PROBLEM DETAILS: After finding the line with "hlin (x, k)" in the data below, set down exactly each line through the one with "calc (Fintype.card (Site", inclusive, and stop there.

SOURCE MATERIAL:
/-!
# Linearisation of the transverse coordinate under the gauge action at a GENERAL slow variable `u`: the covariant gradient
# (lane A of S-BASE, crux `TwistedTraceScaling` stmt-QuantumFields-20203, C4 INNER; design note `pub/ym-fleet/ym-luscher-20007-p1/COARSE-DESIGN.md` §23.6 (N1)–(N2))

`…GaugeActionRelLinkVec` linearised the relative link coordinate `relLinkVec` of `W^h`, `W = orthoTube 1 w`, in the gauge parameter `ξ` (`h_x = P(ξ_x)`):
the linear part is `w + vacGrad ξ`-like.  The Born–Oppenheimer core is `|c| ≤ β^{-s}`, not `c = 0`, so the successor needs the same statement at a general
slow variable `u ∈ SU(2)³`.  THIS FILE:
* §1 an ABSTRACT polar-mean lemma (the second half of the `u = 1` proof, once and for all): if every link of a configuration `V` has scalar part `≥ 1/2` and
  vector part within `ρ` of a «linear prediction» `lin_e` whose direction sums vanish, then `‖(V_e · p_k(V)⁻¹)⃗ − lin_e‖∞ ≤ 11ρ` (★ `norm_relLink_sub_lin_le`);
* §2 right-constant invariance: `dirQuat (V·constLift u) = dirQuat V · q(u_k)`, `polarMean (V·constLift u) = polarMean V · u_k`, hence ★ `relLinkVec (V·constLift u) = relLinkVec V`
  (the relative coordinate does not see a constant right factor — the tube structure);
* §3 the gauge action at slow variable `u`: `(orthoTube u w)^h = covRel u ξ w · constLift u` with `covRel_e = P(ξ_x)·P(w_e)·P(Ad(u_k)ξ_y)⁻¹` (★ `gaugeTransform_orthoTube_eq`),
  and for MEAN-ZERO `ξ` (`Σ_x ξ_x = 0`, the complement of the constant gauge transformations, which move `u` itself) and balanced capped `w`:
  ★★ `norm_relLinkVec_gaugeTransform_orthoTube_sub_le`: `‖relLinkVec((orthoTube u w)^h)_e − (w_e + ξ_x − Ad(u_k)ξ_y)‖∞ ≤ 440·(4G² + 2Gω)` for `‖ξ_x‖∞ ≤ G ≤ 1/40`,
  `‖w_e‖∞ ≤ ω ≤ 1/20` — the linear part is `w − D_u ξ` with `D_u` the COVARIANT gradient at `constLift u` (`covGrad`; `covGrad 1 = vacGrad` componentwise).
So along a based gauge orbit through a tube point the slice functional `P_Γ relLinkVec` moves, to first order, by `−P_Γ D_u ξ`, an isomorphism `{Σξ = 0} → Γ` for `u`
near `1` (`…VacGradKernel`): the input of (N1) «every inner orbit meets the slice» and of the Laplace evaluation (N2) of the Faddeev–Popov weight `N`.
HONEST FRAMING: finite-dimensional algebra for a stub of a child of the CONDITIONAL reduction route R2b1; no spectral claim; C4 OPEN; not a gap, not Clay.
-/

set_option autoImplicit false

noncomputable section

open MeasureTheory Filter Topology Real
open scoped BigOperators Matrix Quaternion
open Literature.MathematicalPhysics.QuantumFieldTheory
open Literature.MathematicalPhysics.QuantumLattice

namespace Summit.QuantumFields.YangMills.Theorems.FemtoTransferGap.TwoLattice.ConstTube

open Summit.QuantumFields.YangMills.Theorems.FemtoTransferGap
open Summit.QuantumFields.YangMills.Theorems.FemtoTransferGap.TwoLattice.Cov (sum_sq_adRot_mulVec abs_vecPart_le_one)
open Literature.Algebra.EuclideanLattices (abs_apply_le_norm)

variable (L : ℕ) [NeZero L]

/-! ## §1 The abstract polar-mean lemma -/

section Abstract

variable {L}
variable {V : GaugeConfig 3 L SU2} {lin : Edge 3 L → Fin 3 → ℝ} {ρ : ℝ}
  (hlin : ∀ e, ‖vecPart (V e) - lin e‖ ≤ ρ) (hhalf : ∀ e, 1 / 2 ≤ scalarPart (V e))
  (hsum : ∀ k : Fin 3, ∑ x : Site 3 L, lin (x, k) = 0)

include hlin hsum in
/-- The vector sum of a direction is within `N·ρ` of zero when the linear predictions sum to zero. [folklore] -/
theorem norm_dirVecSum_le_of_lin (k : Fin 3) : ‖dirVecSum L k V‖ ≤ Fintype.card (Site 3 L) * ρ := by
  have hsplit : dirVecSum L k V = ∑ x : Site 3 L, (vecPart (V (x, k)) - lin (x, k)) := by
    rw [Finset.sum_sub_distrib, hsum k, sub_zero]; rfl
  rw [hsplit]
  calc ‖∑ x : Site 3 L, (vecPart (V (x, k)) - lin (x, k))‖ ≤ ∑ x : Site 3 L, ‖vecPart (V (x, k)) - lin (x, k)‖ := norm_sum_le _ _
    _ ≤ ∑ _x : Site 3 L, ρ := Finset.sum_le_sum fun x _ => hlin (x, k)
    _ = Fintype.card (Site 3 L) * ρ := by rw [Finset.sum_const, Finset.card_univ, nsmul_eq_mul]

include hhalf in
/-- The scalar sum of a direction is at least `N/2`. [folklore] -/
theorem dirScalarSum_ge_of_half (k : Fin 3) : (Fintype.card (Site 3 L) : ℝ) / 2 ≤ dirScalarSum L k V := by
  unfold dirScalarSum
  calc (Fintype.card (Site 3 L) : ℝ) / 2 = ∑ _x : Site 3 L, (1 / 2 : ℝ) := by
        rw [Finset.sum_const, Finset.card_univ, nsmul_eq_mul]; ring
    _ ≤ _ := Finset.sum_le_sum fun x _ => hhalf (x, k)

--

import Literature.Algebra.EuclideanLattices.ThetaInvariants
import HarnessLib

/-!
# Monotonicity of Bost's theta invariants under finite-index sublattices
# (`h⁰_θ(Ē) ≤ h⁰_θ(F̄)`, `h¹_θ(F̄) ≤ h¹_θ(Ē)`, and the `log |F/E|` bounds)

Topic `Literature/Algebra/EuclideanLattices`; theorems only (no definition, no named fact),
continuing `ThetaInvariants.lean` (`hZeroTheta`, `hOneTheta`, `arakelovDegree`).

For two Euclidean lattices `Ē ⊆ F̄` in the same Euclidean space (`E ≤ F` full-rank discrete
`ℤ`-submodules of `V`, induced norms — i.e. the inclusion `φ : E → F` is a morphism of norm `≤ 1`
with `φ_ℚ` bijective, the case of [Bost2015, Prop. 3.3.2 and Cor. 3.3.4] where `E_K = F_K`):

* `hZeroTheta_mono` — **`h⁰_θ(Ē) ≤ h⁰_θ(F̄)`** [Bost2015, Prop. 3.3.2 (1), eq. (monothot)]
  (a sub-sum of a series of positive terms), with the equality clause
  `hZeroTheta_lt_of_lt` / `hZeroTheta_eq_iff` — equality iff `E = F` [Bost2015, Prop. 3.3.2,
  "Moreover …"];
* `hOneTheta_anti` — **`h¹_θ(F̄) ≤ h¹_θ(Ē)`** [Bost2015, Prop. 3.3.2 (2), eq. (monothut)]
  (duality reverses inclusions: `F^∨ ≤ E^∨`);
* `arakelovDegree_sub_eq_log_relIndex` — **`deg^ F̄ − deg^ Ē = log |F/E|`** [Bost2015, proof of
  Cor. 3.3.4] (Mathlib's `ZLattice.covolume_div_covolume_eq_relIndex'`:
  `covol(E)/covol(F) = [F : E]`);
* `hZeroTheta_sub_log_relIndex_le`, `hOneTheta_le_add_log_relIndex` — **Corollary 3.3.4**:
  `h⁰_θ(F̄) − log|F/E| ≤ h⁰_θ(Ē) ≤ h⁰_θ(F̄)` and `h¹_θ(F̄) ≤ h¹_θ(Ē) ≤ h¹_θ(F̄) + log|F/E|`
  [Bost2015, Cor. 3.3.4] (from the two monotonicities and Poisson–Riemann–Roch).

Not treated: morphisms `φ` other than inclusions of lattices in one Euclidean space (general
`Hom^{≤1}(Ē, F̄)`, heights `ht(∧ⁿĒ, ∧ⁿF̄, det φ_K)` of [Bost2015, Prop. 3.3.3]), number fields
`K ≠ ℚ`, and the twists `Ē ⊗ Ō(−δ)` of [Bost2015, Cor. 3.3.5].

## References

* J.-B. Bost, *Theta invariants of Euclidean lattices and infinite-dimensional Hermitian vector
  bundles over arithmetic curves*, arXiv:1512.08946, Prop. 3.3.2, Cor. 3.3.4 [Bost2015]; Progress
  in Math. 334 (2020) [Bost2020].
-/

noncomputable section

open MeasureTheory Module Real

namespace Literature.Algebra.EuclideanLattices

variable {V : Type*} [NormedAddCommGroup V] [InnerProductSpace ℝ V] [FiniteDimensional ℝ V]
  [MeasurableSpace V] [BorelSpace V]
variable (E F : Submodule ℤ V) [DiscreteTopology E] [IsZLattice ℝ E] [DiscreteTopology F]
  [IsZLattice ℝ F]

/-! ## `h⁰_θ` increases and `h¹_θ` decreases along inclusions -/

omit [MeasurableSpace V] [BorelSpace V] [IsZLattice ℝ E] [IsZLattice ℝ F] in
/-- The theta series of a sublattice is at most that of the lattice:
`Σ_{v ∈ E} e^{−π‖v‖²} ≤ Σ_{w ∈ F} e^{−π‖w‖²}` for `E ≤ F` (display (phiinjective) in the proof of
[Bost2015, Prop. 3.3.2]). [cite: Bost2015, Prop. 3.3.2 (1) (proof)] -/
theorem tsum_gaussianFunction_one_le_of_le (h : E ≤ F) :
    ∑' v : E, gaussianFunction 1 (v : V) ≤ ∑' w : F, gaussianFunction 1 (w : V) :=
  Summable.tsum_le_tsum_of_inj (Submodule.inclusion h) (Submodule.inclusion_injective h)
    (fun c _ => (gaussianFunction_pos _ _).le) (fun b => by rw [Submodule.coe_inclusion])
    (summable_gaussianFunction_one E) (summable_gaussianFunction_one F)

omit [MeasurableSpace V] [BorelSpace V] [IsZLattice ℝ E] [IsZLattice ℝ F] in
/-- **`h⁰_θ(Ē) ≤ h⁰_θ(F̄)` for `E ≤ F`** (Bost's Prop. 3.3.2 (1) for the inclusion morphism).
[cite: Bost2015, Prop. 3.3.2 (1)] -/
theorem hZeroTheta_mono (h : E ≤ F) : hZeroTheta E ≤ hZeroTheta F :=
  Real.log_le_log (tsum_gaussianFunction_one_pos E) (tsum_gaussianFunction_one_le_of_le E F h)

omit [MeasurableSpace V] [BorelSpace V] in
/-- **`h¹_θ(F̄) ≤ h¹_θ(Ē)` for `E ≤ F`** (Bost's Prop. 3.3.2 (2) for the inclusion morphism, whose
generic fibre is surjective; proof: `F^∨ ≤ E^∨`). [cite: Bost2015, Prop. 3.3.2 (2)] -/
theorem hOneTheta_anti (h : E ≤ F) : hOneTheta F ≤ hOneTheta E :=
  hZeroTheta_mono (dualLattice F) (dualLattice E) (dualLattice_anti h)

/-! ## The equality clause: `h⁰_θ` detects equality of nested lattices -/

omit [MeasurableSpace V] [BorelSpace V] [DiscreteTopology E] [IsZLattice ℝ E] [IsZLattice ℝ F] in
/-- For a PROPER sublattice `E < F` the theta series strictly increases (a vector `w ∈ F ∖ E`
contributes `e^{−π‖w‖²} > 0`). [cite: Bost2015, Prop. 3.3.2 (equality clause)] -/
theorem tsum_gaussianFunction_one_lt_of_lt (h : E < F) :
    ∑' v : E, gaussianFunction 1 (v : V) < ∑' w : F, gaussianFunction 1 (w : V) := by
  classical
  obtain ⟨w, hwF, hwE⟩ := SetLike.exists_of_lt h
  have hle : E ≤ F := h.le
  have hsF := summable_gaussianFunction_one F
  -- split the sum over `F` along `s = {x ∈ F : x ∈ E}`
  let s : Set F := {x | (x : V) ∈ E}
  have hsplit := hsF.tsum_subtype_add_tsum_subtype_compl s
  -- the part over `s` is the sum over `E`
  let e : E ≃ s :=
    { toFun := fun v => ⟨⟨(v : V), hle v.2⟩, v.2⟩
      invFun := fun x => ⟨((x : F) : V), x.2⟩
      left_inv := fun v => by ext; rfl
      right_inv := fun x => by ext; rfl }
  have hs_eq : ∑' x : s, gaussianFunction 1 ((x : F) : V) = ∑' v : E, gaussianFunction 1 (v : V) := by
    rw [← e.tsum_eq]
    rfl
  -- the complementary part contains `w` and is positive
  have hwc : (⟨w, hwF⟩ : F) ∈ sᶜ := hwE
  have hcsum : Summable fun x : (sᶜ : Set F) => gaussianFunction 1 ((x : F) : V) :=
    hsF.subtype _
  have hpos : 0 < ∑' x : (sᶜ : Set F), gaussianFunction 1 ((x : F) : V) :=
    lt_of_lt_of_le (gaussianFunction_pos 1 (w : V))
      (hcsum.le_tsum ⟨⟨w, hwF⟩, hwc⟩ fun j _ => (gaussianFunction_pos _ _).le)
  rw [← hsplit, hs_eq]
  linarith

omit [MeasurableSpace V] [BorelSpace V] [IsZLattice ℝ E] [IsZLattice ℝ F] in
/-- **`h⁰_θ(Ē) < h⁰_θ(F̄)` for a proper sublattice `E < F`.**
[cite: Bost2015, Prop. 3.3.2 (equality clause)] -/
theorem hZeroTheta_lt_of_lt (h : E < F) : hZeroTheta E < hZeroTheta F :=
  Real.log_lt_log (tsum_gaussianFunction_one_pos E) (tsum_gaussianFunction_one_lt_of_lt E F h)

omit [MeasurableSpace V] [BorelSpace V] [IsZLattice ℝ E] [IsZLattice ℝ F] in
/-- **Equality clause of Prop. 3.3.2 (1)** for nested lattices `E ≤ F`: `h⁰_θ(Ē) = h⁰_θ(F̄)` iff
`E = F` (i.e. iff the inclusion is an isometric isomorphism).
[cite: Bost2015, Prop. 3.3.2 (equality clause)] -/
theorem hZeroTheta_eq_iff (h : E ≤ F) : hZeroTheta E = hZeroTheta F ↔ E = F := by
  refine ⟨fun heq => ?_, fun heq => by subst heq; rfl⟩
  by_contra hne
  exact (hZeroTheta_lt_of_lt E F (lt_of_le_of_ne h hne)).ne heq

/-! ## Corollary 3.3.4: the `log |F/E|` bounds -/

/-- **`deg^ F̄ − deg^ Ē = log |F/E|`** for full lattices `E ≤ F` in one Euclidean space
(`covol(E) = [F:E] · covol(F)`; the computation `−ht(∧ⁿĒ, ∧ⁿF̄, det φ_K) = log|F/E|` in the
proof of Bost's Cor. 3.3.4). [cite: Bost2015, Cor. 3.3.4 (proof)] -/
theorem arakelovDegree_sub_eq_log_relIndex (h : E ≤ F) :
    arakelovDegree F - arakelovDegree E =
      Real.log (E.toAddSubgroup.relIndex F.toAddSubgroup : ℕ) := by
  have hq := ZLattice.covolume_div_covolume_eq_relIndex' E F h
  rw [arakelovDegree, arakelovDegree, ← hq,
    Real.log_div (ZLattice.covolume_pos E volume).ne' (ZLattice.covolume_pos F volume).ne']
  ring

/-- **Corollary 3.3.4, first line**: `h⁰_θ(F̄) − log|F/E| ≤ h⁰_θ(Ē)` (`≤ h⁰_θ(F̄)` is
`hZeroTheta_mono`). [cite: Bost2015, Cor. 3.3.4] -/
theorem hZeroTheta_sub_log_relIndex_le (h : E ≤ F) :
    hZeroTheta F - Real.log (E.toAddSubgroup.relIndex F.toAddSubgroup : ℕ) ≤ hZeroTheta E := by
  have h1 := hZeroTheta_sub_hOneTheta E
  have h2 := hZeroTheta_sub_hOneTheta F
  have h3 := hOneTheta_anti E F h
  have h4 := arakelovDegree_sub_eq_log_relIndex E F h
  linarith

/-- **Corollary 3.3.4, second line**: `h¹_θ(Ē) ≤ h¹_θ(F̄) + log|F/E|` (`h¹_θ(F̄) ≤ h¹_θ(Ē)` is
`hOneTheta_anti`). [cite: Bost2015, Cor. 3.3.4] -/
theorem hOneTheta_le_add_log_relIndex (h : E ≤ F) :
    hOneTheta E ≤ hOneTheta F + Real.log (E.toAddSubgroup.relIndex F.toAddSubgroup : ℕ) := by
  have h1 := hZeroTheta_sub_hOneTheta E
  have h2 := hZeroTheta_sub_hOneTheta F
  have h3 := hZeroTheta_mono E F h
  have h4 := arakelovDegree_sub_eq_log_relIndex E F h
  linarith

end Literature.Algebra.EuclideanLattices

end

OUTPUT OF THE TASK:
    _ ≤ ∑ _x : Site 3 L, ρ := Finset.sum_le_sum fun x _ => hlin (x, k)
    _ = Fintype.card (Site 3 L) * ρ := by rw [Finset.sum_const, Finset.card_univ, nsmul_eq_mul]

include hhalf in
/-- The scalar sum of a direction is at least `N/2`. [folklore] -/
theorem dirScalarSum_ge_of_half (k : Fin 3) : (Fintype.card (Site 3 L) : ℝ) / 2 ≤ dirScalarSum L k V := by
  unfold dirScalarSum
  calc (Fintype.card (Site 3 L) : ℝ) / 2 = ∑ _x : Site 3 L, (1 / 2 : ℝ) := by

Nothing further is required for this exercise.